**Prompt**
Reproduce exactly, from the data that follows, the line with "exact (vars_smul _", the line with "refine vars_list_prod _ _ fun f hf => ?_", and every line that lies between them.

Items from a data source
-=-=-=-=-

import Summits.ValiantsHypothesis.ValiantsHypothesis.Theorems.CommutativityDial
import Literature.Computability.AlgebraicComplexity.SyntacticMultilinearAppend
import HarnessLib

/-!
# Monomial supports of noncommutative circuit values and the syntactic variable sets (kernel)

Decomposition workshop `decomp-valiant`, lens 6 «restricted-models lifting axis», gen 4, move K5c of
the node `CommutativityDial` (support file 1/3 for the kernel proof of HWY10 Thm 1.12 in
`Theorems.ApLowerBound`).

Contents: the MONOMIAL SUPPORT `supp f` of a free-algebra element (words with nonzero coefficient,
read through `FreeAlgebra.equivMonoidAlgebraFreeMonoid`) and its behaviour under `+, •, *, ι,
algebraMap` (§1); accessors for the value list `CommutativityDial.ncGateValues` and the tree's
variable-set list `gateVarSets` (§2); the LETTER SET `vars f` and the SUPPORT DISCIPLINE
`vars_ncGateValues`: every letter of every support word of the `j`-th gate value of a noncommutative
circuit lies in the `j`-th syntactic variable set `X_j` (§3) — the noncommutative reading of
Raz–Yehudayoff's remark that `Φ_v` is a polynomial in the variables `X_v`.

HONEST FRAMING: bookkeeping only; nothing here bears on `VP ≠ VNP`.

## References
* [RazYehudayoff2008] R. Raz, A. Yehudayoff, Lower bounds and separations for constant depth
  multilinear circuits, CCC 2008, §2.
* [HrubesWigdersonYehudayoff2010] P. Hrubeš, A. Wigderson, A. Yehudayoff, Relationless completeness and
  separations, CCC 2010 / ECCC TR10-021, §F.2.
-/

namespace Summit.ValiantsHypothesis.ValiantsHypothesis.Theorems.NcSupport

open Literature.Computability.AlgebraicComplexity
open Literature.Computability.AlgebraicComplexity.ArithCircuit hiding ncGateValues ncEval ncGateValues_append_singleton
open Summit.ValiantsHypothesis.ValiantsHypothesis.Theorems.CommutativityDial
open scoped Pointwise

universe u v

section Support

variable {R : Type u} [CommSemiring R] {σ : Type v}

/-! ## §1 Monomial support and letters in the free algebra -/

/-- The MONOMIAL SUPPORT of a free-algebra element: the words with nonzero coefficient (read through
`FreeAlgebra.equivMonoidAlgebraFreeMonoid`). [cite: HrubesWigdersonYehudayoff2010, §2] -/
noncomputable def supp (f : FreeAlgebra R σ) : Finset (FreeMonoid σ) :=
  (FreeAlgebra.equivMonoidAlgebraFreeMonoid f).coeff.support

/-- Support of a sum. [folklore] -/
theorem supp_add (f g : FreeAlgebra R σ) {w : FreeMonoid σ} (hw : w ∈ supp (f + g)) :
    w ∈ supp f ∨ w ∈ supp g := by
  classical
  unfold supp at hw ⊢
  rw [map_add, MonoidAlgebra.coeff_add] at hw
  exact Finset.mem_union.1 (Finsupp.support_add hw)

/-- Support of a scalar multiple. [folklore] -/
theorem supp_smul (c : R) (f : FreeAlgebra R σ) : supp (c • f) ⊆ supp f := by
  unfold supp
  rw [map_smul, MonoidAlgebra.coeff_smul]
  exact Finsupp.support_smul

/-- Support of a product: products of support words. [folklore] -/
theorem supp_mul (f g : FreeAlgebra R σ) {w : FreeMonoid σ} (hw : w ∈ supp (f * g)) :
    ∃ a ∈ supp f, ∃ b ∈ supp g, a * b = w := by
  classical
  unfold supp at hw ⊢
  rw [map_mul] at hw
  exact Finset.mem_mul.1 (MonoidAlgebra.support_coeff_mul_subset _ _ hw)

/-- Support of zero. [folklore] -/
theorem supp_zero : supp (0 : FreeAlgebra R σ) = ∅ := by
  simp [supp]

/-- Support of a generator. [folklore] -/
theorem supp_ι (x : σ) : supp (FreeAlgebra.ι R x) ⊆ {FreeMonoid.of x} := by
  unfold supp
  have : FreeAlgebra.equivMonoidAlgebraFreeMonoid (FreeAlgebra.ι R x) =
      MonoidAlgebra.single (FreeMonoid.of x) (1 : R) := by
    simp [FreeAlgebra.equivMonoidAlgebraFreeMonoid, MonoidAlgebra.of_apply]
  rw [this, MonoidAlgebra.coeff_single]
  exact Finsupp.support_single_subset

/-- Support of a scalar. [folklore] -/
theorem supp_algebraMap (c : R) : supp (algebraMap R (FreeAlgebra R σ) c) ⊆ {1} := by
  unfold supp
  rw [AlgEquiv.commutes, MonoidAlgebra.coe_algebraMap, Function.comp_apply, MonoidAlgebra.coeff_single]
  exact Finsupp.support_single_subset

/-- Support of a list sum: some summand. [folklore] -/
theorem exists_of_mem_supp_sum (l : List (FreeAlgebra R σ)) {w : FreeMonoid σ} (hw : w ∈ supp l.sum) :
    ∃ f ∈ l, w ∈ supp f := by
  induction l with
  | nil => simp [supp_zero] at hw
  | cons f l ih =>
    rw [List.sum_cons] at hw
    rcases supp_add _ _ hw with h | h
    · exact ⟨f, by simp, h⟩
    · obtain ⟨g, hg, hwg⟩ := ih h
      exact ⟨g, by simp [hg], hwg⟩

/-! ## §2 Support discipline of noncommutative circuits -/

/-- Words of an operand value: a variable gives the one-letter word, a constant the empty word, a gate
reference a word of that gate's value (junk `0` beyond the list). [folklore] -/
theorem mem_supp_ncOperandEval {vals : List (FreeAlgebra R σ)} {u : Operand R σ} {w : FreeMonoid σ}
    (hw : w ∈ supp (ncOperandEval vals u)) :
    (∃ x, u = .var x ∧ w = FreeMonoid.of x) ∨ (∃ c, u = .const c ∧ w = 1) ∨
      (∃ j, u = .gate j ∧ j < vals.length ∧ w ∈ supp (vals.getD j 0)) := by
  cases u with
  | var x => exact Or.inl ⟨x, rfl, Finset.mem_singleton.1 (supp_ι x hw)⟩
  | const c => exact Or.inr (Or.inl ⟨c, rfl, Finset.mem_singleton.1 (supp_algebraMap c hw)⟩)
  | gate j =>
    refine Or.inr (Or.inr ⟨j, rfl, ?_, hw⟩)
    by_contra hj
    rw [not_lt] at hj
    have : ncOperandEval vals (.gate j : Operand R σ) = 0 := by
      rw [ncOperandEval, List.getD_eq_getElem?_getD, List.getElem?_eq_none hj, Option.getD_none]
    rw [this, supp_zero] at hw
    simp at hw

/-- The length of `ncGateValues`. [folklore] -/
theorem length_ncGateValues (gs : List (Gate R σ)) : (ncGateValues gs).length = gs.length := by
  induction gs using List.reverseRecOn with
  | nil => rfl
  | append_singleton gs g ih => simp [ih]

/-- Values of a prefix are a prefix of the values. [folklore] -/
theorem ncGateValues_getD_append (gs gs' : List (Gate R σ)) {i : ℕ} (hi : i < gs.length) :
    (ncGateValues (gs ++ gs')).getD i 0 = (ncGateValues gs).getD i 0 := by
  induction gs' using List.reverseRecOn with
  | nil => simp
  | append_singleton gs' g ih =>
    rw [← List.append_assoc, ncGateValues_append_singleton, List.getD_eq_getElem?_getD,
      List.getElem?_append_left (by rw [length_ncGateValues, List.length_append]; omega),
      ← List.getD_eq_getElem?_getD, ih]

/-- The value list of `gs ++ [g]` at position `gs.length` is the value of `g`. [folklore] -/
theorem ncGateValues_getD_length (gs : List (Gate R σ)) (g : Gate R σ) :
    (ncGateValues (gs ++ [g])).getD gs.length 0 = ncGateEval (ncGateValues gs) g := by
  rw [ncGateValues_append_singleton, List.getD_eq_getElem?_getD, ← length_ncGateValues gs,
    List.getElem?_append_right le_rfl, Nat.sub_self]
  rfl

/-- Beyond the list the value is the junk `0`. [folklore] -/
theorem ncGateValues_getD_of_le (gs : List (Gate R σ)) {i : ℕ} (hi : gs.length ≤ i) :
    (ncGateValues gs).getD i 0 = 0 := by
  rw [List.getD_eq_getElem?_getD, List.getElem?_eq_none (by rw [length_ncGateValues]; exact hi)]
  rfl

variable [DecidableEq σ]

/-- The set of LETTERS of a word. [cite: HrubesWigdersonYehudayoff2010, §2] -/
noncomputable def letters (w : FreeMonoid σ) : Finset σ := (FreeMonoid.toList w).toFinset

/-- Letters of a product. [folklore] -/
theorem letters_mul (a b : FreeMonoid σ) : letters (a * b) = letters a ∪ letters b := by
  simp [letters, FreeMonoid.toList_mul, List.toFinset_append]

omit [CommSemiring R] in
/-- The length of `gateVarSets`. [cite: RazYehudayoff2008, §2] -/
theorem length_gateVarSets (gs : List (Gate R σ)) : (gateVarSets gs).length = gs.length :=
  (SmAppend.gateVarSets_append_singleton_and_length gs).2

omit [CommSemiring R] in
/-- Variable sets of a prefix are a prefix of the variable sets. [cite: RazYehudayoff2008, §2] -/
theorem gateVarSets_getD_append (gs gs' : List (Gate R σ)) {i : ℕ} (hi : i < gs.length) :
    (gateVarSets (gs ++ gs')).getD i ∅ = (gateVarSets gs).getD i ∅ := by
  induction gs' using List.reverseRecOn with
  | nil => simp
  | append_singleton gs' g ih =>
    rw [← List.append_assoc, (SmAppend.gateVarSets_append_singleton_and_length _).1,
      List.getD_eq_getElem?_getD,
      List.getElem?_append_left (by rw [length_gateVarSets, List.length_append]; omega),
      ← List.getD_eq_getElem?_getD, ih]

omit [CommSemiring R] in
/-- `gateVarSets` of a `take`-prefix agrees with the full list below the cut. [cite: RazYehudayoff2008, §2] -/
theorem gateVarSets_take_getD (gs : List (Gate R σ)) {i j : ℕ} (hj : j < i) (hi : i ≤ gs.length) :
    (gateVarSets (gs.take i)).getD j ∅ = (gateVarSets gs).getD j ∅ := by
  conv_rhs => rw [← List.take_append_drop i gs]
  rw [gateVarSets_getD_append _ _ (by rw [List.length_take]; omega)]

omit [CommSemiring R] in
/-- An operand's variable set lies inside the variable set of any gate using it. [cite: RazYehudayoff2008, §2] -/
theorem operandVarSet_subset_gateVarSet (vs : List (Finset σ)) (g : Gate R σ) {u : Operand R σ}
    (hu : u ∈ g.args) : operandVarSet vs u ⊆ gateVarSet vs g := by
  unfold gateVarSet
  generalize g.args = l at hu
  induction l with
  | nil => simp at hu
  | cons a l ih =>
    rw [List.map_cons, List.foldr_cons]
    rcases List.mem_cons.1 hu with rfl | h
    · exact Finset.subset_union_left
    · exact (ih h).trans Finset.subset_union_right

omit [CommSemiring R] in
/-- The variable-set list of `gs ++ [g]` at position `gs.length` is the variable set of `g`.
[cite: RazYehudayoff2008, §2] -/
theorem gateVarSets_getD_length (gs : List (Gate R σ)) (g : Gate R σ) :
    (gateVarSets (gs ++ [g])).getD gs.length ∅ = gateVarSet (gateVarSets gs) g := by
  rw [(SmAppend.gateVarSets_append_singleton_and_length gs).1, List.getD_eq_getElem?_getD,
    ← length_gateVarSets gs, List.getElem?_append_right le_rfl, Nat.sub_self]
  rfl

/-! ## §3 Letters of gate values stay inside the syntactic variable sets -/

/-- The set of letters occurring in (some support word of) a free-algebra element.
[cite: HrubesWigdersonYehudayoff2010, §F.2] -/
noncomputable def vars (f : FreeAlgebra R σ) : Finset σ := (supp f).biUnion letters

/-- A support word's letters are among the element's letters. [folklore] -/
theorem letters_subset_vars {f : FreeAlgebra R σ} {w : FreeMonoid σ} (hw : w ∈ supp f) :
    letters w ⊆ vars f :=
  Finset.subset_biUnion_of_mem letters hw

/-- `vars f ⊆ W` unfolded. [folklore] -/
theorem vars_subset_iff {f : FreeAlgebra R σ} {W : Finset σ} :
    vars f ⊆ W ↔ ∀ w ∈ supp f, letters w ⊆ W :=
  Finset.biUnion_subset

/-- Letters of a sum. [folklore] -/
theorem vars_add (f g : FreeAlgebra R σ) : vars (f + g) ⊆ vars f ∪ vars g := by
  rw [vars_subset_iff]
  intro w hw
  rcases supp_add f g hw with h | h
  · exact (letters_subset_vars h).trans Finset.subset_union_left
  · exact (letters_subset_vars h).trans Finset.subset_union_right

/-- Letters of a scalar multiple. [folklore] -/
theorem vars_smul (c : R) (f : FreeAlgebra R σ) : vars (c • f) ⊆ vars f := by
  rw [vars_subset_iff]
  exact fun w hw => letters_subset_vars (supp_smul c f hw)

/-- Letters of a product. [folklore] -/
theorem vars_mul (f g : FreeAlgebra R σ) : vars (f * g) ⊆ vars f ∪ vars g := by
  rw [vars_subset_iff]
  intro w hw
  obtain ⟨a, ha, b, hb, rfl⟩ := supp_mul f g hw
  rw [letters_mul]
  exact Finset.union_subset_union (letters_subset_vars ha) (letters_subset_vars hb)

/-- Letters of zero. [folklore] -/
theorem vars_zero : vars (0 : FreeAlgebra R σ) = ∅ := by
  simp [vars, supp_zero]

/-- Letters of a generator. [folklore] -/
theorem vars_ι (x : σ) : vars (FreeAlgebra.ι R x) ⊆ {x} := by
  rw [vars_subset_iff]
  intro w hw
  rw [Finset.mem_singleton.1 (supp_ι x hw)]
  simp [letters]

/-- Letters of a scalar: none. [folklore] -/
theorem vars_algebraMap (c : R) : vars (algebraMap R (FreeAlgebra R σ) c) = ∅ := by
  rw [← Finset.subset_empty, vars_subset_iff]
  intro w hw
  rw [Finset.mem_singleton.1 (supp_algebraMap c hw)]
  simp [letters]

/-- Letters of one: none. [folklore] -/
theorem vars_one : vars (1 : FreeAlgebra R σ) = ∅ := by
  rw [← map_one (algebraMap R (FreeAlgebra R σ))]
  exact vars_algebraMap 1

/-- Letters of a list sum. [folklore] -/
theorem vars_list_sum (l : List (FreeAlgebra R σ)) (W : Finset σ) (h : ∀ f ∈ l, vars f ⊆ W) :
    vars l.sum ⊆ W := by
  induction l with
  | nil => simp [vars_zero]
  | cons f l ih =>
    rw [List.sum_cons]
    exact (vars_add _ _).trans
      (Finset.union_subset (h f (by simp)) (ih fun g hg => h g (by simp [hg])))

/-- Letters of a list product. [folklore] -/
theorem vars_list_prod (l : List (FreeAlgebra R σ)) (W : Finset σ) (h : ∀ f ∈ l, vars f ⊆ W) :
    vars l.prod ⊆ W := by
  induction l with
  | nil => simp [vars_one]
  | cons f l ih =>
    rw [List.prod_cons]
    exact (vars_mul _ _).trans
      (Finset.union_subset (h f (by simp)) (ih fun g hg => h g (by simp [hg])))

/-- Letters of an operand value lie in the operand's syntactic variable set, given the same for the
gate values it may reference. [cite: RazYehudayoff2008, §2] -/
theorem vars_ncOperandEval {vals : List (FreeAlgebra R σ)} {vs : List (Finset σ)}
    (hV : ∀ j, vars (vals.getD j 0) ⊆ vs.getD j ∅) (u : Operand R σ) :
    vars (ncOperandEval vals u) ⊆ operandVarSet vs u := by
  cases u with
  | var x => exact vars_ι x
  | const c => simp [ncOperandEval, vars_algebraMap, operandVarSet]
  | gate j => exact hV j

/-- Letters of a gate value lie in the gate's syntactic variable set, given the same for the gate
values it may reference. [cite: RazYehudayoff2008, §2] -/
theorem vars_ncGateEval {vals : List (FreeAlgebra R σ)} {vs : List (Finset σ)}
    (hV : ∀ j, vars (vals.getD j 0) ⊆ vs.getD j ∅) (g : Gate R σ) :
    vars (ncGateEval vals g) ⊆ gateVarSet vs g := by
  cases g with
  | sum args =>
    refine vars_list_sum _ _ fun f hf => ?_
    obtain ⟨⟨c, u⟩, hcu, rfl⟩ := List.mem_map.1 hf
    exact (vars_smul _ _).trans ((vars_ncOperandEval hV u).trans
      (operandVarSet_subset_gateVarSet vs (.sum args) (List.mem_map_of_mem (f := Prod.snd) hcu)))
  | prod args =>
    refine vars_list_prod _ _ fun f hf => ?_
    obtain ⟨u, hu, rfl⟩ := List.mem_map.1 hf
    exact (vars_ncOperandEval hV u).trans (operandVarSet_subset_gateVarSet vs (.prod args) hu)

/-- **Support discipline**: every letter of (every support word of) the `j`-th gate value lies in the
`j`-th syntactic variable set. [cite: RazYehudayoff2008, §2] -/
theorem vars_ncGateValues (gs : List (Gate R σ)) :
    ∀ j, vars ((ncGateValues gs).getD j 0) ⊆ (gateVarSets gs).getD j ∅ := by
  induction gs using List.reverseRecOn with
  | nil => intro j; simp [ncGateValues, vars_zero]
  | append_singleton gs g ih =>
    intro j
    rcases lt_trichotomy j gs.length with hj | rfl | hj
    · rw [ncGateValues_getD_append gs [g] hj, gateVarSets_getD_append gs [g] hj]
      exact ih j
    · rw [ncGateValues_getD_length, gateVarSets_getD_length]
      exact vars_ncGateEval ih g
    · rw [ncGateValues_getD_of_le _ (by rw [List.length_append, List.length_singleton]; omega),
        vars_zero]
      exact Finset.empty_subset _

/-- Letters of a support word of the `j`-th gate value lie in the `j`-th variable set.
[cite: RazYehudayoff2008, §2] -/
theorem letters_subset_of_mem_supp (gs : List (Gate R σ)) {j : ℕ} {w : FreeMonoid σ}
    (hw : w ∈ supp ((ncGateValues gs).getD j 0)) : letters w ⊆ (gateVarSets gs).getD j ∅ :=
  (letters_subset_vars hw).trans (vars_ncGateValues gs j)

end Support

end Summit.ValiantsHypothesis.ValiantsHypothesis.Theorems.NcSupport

-=-=-=-=-

**Solution for this task**
    exact (vars_smul _ _).trans ((vars_ncOperandEval hV u).trans
      (operandVarSet_subset_gateVarSet vs (.sum args) (List.mem_map_of_mem (f := Prod.snd) hcu)))
  | prod args =>
    refine vars_list_prod _ _ fun f hf => ?_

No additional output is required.